- **Extracted data**
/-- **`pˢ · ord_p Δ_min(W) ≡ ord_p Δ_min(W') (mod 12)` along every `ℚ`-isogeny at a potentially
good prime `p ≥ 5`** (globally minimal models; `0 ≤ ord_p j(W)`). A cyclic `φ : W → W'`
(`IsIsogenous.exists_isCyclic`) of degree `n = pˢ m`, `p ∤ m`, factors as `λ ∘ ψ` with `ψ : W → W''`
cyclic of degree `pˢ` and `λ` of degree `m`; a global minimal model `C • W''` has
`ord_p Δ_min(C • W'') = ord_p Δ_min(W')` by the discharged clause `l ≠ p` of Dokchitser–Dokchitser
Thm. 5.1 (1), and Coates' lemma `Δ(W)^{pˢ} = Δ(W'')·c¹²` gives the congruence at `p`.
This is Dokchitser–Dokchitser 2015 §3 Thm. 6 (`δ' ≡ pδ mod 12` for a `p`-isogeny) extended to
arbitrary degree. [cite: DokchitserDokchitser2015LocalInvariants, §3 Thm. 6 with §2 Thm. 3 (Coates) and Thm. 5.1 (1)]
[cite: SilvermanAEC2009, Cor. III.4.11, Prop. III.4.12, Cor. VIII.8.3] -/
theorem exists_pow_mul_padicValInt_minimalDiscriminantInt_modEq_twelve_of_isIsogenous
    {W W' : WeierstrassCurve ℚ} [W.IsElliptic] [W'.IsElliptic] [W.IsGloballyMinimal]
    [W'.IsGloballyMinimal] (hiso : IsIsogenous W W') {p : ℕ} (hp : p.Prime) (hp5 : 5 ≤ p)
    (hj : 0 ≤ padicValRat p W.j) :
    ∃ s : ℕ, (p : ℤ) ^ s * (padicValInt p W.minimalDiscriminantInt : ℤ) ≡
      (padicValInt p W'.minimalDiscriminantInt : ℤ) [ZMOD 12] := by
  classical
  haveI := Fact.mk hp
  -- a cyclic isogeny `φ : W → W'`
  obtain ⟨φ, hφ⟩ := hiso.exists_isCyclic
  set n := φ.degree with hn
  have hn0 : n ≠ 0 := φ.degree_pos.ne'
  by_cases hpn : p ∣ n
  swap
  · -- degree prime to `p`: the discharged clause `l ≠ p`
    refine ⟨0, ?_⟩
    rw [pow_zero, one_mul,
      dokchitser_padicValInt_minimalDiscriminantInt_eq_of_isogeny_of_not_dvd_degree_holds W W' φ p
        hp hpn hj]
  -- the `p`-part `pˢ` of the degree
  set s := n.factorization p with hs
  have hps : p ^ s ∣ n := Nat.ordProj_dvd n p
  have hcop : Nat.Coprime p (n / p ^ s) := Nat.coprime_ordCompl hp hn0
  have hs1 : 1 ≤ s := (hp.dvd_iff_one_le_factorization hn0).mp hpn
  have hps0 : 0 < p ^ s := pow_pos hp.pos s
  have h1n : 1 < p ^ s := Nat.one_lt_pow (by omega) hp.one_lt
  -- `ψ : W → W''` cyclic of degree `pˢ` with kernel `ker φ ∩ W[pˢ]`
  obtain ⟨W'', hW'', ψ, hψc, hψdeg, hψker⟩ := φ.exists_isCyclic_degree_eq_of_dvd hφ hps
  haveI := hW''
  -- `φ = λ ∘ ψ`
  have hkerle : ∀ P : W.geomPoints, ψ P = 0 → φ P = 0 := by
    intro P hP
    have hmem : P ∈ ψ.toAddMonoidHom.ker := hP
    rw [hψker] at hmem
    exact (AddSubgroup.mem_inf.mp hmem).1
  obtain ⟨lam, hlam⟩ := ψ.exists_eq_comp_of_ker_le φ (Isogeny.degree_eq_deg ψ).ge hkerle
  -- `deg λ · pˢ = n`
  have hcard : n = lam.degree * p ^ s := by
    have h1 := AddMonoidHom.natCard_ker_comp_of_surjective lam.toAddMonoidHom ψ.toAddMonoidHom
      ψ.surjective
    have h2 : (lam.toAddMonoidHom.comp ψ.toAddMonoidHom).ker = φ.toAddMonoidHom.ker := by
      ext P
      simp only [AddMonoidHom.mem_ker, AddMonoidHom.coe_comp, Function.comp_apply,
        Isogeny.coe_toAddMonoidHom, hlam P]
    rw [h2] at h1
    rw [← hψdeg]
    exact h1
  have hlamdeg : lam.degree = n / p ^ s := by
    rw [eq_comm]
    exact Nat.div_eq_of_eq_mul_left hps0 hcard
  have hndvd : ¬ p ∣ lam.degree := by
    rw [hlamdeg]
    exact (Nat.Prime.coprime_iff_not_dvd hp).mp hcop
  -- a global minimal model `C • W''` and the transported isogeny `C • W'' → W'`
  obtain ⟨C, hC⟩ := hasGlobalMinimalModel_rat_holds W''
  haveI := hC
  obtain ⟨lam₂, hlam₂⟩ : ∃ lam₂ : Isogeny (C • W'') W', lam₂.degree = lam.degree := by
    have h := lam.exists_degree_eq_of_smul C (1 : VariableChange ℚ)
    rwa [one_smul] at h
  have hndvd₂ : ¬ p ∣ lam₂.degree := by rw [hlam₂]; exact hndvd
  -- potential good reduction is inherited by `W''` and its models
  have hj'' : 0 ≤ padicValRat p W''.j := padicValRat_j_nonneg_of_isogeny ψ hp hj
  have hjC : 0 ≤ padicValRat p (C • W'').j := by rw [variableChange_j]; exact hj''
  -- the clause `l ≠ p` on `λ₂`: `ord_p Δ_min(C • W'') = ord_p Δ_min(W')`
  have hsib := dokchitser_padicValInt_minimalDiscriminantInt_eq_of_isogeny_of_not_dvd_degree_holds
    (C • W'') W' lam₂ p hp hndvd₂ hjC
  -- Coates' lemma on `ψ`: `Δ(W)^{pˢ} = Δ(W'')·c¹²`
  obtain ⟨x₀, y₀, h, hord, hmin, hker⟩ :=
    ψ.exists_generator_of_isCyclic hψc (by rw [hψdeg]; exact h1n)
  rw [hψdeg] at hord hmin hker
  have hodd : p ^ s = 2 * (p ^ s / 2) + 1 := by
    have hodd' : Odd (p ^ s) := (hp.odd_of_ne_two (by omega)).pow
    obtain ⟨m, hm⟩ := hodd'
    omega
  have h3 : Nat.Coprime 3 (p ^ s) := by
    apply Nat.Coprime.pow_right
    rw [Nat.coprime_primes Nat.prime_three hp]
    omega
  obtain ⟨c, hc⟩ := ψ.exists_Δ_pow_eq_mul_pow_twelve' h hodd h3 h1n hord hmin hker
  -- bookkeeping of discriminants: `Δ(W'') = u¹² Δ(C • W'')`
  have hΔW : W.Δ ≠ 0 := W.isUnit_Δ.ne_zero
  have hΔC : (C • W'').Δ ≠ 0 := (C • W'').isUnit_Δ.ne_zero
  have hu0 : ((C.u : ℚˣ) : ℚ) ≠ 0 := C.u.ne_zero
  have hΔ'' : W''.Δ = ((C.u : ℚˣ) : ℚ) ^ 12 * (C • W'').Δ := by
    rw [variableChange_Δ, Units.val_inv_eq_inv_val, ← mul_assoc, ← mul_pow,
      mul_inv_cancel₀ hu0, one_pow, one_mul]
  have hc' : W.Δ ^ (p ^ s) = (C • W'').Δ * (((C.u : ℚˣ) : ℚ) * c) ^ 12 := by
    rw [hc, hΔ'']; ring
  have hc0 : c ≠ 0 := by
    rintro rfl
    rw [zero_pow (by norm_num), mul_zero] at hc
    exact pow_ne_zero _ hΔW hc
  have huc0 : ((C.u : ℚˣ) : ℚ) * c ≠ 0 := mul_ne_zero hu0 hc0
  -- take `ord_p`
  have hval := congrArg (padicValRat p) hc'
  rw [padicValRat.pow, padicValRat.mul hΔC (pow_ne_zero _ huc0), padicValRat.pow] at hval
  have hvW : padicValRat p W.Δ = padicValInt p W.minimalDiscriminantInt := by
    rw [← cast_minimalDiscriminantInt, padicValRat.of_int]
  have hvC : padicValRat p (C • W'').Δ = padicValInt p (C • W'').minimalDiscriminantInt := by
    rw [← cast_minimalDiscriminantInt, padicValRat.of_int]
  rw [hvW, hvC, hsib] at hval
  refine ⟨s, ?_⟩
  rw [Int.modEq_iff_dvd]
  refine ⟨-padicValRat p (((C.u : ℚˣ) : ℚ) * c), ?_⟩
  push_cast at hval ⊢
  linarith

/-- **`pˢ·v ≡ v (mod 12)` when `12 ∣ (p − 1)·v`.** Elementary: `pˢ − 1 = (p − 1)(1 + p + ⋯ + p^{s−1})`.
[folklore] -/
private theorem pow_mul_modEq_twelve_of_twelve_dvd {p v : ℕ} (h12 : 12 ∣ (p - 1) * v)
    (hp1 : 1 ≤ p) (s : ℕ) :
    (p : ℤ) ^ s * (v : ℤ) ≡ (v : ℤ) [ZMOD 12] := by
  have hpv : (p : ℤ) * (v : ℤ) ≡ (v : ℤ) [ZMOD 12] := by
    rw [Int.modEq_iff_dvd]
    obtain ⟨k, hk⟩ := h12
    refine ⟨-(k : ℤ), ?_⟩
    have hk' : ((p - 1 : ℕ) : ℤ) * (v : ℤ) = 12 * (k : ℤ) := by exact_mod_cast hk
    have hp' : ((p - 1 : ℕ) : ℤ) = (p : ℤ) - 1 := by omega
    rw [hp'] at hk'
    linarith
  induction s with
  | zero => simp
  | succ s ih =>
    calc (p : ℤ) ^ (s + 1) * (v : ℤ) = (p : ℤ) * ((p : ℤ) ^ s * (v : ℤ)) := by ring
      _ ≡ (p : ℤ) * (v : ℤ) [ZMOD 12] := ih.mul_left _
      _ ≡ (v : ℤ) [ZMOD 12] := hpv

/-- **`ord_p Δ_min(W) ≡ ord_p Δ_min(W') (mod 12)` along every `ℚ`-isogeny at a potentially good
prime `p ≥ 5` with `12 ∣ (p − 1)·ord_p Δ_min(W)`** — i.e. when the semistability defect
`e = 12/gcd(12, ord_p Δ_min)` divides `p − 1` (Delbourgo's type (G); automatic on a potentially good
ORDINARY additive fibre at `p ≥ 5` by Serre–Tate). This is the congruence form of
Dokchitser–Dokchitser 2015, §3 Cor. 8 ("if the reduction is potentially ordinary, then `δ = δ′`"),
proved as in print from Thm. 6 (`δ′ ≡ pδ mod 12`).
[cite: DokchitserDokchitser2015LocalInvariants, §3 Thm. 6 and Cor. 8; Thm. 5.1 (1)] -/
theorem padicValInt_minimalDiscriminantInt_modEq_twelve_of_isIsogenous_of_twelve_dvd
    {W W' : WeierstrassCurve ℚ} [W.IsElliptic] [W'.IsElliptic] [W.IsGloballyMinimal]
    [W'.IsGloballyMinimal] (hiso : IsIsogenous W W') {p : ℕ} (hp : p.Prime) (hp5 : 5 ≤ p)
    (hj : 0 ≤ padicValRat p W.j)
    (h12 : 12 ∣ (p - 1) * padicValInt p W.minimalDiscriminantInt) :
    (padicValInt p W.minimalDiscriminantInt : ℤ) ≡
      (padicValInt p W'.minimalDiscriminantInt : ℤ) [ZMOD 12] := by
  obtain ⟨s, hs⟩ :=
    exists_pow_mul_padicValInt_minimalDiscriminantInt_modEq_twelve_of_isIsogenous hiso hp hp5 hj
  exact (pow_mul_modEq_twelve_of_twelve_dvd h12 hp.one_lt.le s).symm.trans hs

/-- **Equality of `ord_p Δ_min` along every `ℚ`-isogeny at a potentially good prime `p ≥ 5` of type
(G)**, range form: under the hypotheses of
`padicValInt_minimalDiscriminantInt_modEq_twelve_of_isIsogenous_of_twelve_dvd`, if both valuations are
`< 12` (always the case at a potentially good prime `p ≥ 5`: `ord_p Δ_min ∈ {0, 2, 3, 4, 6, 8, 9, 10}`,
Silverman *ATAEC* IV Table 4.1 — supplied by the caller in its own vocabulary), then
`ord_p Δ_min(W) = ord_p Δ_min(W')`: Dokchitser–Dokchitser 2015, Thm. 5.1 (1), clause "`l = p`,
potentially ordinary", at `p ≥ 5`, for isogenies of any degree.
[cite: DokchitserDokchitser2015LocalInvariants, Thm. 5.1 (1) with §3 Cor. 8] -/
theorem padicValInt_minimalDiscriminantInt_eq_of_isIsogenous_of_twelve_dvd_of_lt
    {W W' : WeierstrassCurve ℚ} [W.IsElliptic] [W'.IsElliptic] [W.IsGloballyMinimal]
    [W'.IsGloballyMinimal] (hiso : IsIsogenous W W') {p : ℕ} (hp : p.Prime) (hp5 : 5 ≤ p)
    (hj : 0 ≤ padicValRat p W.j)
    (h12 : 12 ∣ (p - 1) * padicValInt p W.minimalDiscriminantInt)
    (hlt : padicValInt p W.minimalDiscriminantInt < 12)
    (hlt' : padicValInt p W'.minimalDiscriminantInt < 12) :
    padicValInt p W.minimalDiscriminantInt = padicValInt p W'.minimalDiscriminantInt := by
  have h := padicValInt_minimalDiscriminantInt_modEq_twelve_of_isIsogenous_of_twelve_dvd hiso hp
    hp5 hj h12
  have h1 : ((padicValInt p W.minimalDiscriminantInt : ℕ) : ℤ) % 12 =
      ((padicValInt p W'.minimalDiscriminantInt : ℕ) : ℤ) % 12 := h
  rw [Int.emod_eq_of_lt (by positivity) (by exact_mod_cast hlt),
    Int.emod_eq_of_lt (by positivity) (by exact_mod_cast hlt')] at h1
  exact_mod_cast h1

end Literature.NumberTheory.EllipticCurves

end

- **Aim of the exercise**
Look over the records above and filter for each line with the word "lemma".

- **Reply to the exercise**
Thm. 5.1 (1), and Coates' lemma `Δ(W)^{pˢ} = Δ(W'')·c¹²` gives the congruence at `p`.
  -- Coates' lemma on `ψ`: `Δ(W)^{pˢ} = Δ(W'')·c¹²`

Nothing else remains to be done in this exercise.